EXTRACTED INFORMATION START
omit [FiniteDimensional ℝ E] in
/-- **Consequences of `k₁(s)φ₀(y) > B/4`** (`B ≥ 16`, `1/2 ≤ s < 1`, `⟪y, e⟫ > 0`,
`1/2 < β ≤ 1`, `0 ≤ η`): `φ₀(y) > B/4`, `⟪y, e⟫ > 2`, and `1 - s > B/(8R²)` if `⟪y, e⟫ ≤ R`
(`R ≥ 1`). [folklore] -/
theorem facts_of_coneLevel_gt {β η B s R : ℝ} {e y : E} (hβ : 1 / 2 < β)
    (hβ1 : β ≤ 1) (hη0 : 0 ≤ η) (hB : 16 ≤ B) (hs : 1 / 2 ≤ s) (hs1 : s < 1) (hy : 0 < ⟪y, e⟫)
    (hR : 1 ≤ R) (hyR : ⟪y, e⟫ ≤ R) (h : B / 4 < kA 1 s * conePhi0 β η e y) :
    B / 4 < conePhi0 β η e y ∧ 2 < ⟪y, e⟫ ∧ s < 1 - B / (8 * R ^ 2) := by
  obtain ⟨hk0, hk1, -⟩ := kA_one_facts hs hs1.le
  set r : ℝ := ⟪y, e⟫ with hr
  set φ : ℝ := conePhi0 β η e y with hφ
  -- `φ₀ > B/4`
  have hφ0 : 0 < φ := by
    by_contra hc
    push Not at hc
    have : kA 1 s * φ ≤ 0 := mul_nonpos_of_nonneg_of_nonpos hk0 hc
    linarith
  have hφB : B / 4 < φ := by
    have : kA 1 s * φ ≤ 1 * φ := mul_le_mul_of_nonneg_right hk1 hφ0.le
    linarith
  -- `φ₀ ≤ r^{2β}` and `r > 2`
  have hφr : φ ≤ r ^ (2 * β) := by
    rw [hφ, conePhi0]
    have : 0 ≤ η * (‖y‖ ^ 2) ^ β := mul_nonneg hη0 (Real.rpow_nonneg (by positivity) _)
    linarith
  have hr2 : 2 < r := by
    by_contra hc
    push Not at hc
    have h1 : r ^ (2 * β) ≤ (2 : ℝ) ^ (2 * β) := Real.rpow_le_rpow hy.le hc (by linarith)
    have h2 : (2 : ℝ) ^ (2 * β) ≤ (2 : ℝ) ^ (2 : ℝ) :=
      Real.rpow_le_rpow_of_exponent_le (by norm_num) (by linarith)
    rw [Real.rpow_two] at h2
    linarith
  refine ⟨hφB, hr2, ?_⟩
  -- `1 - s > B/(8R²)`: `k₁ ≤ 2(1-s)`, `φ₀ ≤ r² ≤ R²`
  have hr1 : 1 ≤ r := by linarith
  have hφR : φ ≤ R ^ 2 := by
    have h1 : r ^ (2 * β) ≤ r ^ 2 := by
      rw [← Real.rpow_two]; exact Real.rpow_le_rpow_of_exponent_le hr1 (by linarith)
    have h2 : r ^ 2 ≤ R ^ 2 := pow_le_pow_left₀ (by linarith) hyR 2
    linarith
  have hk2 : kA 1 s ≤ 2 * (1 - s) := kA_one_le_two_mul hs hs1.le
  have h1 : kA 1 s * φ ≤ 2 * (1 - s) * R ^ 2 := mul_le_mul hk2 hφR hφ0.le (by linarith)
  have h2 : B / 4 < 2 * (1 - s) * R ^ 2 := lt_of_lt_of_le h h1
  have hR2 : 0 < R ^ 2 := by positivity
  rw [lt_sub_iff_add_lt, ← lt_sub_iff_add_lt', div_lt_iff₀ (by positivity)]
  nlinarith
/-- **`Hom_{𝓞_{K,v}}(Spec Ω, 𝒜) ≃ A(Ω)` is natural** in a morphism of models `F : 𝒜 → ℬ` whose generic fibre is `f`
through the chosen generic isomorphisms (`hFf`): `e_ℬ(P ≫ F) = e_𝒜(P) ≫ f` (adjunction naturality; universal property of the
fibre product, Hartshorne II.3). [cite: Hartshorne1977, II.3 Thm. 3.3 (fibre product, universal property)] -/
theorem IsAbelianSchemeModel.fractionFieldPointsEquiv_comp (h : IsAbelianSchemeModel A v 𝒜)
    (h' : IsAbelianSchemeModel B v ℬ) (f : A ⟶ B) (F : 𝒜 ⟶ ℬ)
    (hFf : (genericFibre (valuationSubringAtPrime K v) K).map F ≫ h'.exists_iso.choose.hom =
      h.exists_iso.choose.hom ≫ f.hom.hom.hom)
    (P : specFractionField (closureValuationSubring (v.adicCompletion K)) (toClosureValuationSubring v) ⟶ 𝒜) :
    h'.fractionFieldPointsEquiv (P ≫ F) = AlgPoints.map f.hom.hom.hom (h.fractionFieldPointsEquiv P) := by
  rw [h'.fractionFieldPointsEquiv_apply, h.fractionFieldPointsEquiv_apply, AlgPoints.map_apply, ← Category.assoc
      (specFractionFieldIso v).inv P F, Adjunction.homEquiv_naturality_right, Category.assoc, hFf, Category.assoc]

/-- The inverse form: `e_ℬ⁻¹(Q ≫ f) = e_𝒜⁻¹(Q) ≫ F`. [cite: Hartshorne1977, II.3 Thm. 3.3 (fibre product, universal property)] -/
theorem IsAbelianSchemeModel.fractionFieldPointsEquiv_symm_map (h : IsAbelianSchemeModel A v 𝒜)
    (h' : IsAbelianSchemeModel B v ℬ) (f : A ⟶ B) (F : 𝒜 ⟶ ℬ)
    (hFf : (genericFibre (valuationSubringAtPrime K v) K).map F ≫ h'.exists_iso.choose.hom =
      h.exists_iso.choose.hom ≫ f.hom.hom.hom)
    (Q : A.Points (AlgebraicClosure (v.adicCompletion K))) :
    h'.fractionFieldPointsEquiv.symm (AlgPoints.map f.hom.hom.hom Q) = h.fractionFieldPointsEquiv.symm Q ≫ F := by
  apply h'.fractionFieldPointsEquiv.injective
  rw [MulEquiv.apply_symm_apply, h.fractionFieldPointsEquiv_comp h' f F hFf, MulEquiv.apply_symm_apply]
EXTRACTED INFORMATION END
• TO DO:
Out of the material above, select every line that holds the string "universal".

• WRITTEN RESPONSE:
through the chosen generic isomorphisms (`hFf`): `e_ℬ(P ≫ F) = e_𝒜(P) ≫ f` (adjunction naturality; universal property of the
fibre product, Hartshorne II.3). [cite: Hartshorne1977, II.3 Thm. 3.3 (fibre product, universal property)] -/
/-- The inverse form: `e_ℬ⁻¹(Q ≫ f) = e_𝒜⁻¹(Q) ≫ F`. [cite: Hartshorne1977, II.3 Thm. 3.3 (fibre product, universal property)] -/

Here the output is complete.